EXERCISE PROMPT — In the listing below, print exactly the lines between the line holding "have hw3 : 0" and the line holding "have hrrk : r ≠ r + k := by omega", inclusive, and no more.

MATERIAL SUPPLIED —
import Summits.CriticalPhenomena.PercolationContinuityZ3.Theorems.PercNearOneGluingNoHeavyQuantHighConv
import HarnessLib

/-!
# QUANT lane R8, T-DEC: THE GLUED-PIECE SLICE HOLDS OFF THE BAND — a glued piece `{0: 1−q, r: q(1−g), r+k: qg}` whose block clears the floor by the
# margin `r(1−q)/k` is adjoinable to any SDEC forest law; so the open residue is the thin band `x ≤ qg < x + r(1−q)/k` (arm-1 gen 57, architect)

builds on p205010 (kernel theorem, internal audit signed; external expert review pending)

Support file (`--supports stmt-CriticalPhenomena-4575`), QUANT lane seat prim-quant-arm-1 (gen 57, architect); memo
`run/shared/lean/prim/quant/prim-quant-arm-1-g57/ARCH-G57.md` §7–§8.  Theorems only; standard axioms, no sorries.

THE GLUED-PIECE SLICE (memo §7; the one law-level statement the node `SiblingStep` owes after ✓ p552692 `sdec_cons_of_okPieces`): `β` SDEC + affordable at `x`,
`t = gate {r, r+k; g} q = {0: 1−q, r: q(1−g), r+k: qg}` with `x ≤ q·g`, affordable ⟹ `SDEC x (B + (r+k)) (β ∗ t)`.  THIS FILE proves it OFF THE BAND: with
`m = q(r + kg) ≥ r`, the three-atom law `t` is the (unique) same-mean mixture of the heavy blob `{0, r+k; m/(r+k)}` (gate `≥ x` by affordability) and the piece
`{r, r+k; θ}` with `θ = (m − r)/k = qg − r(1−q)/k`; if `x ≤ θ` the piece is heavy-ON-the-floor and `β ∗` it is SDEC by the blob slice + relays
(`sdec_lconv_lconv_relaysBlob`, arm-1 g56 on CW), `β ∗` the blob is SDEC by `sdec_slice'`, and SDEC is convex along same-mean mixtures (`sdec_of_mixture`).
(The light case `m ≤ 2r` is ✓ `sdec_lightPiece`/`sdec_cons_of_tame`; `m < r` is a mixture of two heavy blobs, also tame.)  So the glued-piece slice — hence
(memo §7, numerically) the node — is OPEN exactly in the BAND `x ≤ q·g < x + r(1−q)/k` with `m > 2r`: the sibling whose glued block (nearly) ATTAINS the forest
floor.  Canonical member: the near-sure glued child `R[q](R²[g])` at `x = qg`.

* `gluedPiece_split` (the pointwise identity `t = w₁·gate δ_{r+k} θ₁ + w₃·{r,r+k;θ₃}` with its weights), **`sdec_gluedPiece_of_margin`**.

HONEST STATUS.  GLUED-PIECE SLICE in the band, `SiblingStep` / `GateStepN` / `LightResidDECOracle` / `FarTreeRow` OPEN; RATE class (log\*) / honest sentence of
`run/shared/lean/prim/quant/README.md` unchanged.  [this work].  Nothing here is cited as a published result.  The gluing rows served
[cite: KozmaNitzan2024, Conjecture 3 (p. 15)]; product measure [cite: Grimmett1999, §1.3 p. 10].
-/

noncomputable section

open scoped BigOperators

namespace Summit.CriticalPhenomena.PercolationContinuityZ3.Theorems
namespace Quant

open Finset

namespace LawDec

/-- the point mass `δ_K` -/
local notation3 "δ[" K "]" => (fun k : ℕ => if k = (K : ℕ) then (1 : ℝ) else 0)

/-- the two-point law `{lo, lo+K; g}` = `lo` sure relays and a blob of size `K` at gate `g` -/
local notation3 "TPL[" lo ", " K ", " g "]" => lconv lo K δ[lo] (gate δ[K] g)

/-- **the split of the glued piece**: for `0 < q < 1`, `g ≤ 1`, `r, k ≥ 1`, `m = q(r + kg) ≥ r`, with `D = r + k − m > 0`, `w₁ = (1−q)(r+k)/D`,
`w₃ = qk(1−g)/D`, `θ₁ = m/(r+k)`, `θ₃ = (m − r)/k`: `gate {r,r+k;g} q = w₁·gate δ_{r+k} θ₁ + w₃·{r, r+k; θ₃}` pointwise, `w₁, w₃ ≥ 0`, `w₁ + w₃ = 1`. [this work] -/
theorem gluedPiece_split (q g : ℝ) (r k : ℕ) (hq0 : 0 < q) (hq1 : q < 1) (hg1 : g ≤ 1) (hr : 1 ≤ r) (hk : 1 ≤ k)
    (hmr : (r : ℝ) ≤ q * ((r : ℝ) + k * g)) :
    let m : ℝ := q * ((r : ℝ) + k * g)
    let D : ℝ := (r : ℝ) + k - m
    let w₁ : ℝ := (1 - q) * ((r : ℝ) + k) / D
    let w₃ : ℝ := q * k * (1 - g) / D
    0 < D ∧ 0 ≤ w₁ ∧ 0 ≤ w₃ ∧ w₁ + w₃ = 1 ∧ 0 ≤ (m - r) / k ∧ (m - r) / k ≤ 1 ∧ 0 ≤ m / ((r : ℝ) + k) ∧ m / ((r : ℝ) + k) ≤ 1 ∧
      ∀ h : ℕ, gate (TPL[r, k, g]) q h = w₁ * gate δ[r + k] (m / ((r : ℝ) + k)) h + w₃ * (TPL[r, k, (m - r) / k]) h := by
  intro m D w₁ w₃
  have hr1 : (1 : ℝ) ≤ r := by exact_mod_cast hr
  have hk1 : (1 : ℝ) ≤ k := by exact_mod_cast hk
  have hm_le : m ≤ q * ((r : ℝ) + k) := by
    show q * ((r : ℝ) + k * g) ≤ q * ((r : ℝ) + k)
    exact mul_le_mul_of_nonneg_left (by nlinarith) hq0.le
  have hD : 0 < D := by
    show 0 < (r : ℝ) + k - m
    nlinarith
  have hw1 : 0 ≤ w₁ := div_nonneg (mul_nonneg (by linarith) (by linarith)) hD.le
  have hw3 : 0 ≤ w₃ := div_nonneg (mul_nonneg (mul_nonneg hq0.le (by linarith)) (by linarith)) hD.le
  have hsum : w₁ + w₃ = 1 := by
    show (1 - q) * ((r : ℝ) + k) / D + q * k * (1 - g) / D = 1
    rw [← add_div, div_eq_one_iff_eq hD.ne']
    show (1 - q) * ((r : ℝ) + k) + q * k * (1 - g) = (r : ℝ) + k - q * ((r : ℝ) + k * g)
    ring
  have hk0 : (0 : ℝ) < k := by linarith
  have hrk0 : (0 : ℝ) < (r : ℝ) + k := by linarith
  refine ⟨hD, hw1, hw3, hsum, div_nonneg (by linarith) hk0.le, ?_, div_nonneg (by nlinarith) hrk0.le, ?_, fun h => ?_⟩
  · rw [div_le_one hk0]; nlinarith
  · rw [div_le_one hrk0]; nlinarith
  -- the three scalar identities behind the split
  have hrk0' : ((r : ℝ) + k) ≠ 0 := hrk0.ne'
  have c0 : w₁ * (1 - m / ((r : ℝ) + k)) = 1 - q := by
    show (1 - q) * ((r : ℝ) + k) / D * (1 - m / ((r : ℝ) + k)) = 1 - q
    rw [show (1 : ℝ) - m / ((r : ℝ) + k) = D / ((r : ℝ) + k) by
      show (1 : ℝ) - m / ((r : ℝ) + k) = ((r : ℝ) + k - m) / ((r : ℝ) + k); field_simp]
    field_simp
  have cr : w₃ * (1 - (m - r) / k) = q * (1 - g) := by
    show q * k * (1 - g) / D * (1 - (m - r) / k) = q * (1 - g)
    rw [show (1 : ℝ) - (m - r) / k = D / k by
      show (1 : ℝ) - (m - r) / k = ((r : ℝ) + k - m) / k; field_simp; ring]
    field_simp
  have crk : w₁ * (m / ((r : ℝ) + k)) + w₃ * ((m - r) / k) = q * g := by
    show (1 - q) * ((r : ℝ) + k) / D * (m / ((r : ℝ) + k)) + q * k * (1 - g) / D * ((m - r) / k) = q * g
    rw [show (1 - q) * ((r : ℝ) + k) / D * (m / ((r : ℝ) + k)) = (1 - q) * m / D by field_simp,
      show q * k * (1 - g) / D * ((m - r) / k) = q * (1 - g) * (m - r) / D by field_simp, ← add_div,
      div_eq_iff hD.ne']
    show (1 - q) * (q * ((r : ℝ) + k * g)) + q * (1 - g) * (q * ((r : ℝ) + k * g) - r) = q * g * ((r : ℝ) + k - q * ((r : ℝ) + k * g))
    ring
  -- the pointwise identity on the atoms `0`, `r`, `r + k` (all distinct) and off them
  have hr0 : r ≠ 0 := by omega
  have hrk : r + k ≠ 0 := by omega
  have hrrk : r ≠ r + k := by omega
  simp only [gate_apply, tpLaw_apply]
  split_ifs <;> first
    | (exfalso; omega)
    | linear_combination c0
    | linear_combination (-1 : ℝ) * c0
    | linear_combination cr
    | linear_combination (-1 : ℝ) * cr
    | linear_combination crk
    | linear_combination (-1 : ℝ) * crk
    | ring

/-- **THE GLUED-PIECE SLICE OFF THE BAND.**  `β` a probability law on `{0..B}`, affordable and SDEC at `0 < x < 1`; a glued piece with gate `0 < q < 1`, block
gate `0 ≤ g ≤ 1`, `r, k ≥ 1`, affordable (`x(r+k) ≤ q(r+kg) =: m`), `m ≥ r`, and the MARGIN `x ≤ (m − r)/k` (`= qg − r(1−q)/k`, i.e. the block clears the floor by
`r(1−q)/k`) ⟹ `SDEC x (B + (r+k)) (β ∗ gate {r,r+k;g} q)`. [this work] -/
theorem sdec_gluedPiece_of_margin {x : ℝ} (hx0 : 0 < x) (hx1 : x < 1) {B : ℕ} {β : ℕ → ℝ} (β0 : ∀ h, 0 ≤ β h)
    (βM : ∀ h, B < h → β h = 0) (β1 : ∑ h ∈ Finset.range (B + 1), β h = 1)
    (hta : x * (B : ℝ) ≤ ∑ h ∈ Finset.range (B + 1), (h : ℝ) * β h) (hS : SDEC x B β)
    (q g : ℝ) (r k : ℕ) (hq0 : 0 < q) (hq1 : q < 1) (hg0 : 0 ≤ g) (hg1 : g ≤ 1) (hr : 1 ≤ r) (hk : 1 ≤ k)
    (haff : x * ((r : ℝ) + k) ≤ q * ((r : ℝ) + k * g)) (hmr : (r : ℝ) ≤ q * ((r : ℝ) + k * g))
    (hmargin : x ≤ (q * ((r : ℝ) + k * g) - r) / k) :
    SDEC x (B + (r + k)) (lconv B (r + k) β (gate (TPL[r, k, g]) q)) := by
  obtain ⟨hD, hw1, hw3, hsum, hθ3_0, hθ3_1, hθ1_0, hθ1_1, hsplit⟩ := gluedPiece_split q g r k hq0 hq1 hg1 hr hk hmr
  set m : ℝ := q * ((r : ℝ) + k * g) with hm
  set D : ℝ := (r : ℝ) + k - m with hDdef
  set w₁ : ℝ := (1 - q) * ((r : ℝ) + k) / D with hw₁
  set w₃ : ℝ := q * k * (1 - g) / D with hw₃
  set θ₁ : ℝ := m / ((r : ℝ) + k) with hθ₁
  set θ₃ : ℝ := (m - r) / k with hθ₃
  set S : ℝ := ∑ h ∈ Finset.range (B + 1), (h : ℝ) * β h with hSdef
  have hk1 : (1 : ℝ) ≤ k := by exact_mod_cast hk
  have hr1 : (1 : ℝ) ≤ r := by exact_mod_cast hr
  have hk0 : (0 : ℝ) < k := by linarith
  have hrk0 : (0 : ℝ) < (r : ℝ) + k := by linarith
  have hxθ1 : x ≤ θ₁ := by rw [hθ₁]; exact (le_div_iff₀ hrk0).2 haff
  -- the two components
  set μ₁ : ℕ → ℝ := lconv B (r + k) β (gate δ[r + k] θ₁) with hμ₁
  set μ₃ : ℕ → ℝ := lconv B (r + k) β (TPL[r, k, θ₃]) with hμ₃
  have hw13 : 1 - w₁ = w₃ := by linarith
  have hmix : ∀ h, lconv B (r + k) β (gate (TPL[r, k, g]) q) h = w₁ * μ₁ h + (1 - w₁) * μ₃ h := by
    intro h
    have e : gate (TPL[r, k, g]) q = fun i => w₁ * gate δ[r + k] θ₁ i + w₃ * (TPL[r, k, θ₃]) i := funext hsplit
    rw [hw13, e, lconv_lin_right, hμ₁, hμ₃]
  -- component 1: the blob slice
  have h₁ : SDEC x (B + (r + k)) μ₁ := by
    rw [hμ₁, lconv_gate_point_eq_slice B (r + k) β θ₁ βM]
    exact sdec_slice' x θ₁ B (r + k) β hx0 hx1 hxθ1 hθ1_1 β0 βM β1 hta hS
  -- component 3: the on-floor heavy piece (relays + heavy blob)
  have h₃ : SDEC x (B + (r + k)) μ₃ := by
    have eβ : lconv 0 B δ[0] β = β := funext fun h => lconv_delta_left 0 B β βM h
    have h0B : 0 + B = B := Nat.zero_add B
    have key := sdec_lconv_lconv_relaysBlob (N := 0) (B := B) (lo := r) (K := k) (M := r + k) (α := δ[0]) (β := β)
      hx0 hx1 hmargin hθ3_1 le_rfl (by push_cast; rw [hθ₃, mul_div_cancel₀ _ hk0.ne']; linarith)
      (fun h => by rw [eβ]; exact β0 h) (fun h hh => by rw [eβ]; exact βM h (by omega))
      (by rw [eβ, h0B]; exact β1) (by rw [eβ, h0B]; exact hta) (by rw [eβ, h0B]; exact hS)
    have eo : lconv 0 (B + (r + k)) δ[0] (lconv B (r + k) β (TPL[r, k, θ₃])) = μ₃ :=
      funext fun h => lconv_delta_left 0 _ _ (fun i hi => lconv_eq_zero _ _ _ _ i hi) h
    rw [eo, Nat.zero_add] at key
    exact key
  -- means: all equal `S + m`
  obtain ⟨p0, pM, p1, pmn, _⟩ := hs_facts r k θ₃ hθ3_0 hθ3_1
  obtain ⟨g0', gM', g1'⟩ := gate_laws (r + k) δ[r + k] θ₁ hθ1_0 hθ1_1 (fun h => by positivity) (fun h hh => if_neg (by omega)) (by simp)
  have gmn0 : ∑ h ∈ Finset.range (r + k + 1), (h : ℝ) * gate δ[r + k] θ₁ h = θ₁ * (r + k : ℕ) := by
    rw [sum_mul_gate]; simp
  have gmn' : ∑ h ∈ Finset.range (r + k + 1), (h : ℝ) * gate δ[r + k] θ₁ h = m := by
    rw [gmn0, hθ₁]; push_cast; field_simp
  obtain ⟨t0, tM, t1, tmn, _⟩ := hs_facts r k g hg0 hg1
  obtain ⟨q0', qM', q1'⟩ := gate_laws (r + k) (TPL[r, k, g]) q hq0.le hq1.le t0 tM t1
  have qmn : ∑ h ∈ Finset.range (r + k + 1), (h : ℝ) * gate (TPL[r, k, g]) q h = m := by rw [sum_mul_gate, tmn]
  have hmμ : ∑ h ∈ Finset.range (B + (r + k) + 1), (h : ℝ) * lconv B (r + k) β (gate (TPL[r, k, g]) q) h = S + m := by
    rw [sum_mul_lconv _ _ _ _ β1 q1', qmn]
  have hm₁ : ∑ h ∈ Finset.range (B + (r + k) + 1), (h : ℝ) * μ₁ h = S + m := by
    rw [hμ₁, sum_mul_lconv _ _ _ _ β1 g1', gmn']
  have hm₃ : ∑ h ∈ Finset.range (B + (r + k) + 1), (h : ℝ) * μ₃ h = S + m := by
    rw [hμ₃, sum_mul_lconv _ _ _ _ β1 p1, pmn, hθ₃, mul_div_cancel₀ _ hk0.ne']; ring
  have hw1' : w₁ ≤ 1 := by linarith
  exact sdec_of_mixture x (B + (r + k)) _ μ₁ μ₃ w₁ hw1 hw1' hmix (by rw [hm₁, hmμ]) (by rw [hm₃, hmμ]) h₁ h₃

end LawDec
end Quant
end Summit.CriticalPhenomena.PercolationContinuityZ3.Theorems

ANSWER BOX —
  have hw3 : 0 ≤ w₃ := div_nonneg (mul_nonneg (mul_nonneg hq0.le (by linarith)) (by linarith)) hD.le
  have hsum : w₁ + w₃ = 1 := by
    show (1 - q) * ((r : ℝ) + k) / D + q * k * (1 - g) / D = 1
    rw [← add_div, div_eq_one_iff_eq hD.ne']
    show (1 - q) * ((r : ℝ) + k) + q * k * (1 - g) = (r : ℝ) + k - q * ((r : ℝ) + k * g)
    ring
  have hk0 : (0 : ℝ) < k := by linarith
  have hrk0 : (0 : ℝ) < (r : ℝ) + k := by linarith
  refine ⟨hD, hw1, hw3, hsum, div_nonneg (by linarith) hk0.le, ?_, div_nonneg (by nlinarith) hrk0.le, ?_, fun h => ?_⟩
  · rw [div_le_one hk0]; nlinarith
  · rw [div_le_one hrk0]; nlinarith
  -- the three scalar identities behind the split
  have hrk0' : ((r : ℝ) + k) ≠ 0 := hrk0.ne'
  have c0 : w₁ * (1 - m / ((r : ℝ) + k)) = 1 - q := by
    show (1 - q) * ((r : ℝ) + k) / D * (1 - m / ((r : ℝ) + k)) = 1 - q
    rw [show (1 : ℝ) - m / ((r : ℝ) + k) = D / ((r : ℝ) + k) by
      show (1 : ℝ) - m / ((r : ℝ) + k) = ((r : ℝ) + k - m) / ((r : ℝ) + k); field_simp]
    field_simp
  have cr : w₃ * (1 - (m - r) / k) = q * (1 - g) := by
    show q * k * (1 - g) / D * (1 - (m - r) / k) = q * (1 - g)
    rw [show (1 : ℝ) - (m - r) / k = D / k by
      show (1 : ℝ) - (m - r) / k = ((r : ℝ) + k - m) / k; field_simp; ring]
    field_simp
  have crk : w₁ * (m / ((r : ℝ) + k)) + w₃ * ((m - r) / k) = q * g := by
    show (1 - q) * ((r : ℝ) + k) / D * (m / ((r : ℝ) + k)) + q * k * (1 - g) / D * ((m - r) / k) = q * g
    rw [show (1 - q) * ((r : ℝ) + k) / D * (m / ((r : ℝ) + k)) = (1 - q) * m / D by field_simp,
      show q * k * (1 - g) / D * ((m - r) / k) = q * (1 - g) * (m - r) / D by field_simp, ← add_div,
      div_eq_iff hD.ne']
    show (1 - q) * (q * ((r : ℝ) + k * g)) + q * (1 - g) * (q * ((r : ℝ) + k * g) - r) = q * g * ((r : ℝ) + k - q * ((r : ℝ) + k * g))
    ring
  -- the pointwise identity on the atoms `0`, `r`, `r + k` (all distinct) and off them
  have hr0 : r ≠ 0 := by omega
  have hrk : r + k ≠ 0 := by omega
  have hrrk : r ≠ r + k := by omega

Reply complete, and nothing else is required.